— PROBLEM TO WORK ON —
As the answer, give a copy of each line below that includes the word "hlog".

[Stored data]
· · ·

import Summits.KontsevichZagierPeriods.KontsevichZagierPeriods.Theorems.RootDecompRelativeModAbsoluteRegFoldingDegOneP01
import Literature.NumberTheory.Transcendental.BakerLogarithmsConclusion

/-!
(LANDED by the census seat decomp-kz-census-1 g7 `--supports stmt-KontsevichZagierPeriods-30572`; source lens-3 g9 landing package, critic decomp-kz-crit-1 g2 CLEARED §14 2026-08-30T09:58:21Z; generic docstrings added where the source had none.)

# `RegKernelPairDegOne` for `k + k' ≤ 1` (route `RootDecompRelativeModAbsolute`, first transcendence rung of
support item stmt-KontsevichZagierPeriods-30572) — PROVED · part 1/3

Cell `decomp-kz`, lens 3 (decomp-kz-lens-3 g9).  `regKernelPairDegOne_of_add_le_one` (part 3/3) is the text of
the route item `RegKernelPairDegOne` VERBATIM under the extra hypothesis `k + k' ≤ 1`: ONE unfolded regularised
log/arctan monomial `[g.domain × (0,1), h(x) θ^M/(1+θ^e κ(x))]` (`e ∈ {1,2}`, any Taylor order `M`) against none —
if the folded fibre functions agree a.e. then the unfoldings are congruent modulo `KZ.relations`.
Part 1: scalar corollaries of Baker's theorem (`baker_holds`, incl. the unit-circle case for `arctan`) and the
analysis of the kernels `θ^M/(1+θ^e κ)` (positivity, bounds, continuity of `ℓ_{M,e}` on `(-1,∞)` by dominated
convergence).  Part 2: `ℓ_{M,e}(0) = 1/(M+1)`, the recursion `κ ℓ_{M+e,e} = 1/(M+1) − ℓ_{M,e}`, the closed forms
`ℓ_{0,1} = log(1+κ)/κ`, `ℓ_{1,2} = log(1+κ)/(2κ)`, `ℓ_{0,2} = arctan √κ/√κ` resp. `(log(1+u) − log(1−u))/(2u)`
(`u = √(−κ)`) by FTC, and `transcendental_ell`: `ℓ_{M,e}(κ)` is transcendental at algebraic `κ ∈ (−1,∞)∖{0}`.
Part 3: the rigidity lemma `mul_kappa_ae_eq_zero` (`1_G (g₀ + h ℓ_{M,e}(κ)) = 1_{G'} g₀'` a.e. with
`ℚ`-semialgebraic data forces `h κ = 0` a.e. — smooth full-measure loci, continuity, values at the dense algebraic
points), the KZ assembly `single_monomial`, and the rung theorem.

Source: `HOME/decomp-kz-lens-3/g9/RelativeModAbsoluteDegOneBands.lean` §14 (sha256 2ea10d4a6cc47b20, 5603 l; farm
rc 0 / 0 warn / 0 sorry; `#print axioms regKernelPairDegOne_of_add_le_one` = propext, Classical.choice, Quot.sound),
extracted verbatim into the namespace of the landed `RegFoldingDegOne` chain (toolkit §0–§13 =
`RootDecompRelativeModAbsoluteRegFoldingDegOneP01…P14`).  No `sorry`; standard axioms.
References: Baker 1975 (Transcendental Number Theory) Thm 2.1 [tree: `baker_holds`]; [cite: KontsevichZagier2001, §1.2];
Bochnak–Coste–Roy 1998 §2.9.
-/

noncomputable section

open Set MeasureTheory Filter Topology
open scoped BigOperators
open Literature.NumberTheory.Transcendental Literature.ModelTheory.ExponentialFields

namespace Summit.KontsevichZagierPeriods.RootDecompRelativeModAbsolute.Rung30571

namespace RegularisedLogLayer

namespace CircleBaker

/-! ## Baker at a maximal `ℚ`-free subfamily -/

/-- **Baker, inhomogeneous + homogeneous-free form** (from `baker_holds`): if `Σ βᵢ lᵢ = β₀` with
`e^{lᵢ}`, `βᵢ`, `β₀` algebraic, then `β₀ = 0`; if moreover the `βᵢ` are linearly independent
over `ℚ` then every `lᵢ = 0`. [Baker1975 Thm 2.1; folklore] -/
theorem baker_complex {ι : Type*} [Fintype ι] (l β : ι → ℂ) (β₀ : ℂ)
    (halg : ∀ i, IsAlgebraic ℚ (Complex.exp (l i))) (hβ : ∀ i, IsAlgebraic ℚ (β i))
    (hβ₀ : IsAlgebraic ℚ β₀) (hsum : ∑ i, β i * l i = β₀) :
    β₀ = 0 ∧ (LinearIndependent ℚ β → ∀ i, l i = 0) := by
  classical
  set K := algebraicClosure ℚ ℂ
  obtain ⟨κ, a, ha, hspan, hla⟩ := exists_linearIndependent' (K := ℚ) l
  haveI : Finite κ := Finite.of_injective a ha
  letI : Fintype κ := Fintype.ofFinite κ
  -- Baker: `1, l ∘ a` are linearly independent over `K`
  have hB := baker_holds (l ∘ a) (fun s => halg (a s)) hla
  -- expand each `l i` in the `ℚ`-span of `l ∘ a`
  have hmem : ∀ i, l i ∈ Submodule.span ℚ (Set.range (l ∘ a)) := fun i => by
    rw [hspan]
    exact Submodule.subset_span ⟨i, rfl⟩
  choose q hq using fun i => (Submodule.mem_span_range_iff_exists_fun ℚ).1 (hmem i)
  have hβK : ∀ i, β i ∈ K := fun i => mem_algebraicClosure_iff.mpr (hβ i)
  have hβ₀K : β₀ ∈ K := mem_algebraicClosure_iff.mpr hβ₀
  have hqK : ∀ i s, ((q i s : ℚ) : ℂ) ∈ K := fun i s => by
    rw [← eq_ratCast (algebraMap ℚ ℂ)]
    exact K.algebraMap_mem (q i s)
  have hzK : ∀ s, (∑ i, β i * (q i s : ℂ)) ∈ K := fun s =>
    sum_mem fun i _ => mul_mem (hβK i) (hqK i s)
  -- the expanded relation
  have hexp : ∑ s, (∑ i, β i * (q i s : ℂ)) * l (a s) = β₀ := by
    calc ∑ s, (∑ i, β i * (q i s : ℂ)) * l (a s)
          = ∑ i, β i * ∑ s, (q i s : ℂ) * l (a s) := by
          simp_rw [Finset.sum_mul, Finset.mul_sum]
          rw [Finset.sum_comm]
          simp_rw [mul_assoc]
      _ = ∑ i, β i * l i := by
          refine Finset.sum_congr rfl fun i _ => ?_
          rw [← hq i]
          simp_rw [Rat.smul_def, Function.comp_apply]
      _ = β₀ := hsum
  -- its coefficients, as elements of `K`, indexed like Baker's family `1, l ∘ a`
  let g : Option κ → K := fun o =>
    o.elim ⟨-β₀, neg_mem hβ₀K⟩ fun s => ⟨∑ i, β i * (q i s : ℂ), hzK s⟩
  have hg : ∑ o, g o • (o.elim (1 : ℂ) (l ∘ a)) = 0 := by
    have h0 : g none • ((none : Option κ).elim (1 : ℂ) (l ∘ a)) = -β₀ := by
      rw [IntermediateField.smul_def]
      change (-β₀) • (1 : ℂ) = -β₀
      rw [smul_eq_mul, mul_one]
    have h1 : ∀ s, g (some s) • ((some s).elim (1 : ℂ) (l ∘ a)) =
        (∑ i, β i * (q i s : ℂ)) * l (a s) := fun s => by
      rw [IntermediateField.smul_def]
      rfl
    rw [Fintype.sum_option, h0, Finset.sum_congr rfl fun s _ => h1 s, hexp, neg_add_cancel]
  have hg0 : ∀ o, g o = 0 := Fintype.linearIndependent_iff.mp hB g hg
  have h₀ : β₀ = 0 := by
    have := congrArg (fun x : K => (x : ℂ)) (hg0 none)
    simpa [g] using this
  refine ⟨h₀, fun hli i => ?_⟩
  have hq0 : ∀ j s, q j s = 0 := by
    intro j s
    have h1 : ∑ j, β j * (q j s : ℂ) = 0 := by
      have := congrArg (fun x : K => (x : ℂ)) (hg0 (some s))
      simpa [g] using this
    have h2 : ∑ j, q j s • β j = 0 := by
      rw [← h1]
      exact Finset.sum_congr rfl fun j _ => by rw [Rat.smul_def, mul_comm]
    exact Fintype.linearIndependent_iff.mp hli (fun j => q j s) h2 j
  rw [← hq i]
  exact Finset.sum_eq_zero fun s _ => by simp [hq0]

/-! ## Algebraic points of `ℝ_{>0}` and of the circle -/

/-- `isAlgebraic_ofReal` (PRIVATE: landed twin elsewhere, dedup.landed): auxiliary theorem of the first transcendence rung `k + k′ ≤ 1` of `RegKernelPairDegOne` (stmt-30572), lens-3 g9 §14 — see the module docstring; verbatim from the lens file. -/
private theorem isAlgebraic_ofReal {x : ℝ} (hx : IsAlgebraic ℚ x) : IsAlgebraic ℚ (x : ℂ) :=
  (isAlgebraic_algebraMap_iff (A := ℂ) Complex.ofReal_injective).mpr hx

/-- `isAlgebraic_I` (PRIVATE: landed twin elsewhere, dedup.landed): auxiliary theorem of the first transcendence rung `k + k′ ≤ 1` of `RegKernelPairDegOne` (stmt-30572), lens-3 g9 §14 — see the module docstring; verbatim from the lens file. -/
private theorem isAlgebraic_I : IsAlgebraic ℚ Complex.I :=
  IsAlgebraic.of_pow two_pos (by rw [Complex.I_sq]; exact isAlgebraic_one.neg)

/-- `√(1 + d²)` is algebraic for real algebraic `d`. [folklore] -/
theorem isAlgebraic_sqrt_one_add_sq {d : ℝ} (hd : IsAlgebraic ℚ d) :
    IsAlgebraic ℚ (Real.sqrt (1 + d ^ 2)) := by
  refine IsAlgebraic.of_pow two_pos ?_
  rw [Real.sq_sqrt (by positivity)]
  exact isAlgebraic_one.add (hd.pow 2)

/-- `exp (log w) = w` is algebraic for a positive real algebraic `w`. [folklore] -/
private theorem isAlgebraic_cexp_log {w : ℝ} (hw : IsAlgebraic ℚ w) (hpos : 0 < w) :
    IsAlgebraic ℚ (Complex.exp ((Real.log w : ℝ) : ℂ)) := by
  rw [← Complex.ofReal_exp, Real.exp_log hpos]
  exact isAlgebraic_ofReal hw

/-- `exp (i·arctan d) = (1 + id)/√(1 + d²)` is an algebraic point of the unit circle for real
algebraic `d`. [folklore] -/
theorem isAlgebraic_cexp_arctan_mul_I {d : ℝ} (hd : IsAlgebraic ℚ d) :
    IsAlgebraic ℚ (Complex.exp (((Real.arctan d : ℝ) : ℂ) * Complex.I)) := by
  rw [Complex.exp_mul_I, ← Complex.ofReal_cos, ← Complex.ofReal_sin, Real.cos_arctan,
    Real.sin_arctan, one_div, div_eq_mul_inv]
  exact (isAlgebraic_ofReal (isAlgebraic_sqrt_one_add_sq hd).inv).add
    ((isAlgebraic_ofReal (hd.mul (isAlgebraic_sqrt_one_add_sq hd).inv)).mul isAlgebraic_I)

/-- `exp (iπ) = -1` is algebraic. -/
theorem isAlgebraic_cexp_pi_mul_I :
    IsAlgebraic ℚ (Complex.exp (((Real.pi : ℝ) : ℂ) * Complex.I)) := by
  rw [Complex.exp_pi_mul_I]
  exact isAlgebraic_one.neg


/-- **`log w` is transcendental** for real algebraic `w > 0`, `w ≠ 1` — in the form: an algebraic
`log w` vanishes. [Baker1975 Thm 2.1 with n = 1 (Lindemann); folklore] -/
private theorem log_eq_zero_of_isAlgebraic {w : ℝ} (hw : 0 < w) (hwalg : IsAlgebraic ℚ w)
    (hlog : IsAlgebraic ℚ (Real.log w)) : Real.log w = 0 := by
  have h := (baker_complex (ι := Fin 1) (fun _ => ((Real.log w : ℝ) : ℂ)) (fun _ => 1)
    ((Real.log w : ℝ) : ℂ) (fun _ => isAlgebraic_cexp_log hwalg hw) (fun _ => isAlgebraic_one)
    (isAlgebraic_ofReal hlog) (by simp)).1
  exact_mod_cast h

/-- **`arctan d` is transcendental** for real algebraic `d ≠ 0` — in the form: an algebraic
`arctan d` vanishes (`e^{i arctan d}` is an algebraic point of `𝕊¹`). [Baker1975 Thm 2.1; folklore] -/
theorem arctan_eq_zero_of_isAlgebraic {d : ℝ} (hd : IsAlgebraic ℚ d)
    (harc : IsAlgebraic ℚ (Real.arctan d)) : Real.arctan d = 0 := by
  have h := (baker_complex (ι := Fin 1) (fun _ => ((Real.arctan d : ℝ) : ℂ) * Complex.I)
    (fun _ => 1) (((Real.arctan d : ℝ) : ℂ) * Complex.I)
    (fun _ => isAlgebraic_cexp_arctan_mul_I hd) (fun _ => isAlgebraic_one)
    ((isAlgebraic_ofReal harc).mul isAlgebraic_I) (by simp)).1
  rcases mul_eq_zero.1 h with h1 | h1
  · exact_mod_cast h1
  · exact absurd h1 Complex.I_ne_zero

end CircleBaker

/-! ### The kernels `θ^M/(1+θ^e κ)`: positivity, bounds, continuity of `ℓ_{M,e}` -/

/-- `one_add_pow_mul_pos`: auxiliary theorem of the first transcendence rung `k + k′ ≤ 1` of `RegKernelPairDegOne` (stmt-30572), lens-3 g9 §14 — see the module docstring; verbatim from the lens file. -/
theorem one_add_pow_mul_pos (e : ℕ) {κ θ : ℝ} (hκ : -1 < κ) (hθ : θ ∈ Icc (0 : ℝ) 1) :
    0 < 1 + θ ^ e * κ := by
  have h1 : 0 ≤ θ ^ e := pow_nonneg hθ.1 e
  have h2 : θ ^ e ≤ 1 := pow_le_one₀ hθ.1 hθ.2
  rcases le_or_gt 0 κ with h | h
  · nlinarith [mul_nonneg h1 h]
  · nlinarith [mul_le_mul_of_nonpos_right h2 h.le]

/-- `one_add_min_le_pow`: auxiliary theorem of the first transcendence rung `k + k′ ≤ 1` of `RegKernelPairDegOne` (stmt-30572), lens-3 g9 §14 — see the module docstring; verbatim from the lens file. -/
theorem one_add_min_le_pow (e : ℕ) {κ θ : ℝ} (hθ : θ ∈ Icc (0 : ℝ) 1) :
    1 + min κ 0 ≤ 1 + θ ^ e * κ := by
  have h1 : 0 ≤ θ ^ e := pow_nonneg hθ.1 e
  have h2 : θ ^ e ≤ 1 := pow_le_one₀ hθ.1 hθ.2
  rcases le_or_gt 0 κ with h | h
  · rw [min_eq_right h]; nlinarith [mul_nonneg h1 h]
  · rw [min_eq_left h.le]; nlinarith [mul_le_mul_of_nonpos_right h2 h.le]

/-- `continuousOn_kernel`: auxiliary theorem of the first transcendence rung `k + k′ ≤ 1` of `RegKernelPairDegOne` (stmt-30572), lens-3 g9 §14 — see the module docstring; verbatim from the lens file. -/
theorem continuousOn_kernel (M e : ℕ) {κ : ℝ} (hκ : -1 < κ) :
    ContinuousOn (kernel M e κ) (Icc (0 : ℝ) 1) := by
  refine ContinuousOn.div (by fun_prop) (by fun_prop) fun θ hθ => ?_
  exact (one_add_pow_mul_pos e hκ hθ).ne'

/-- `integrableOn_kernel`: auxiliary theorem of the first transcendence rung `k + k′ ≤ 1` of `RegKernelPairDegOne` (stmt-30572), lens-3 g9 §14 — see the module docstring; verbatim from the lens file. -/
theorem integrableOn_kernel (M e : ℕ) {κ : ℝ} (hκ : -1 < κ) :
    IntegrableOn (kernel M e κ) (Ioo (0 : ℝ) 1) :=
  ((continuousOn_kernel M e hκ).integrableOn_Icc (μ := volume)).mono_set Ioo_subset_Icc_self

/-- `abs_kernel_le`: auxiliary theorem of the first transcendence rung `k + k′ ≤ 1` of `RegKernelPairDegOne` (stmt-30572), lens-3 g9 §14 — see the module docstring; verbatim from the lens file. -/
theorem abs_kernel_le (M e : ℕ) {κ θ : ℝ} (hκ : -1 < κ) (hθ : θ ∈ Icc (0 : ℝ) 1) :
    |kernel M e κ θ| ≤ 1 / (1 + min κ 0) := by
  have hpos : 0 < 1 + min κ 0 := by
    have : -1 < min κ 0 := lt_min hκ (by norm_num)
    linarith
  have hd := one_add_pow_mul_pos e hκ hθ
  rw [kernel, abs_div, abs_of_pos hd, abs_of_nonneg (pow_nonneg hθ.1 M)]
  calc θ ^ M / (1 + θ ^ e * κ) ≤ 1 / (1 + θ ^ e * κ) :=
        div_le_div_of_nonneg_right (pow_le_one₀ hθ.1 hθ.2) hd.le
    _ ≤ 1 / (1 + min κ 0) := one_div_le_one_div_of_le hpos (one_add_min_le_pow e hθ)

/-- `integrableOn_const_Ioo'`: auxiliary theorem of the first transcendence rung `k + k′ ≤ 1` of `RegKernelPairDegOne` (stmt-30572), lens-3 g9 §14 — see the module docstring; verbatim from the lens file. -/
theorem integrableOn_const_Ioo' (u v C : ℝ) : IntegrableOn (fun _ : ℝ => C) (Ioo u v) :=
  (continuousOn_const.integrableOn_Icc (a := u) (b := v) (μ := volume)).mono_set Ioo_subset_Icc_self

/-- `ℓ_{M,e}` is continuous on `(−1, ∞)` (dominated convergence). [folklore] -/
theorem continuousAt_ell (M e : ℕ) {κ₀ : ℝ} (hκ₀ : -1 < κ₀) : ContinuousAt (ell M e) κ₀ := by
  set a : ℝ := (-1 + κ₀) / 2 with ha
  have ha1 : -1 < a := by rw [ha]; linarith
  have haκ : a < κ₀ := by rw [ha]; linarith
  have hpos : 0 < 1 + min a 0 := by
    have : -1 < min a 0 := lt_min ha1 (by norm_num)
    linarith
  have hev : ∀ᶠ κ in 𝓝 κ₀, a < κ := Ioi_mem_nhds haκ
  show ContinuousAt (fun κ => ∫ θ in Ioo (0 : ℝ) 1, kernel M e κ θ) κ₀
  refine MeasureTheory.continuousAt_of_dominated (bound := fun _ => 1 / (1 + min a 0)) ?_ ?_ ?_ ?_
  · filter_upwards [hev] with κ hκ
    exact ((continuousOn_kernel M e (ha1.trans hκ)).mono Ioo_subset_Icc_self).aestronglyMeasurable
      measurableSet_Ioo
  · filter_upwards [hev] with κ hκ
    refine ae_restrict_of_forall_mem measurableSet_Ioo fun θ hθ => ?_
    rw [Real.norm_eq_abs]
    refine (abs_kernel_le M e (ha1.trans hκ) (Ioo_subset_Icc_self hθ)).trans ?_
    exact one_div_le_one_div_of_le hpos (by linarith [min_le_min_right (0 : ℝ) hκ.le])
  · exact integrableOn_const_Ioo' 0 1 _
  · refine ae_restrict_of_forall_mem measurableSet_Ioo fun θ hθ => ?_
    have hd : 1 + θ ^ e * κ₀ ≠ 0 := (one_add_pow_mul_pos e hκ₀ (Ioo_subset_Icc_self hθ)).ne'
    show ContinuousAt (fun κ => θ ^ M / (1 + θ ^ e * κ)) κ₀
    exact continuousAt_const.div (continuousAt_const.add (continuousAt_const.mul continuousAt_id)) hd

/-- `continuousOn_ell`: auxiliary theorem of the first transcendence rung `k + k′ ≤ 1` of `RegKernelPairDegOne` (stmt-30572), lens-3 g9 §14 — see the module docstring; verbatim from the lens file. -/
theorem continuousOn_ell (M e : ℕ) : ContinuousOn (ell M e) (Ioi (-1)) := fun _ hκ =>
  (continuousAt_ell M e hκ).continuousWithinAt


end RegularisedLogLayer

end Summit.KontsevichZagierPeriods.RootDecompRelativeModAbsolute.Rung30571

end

· · ·

— RESULT OF THE TASK —
    (hlog : IsAlgebraic ℚ (Real.log w)) : Real.log w = 0 := by
    (isAlgebraic_ofReal hlog) (by simp)).1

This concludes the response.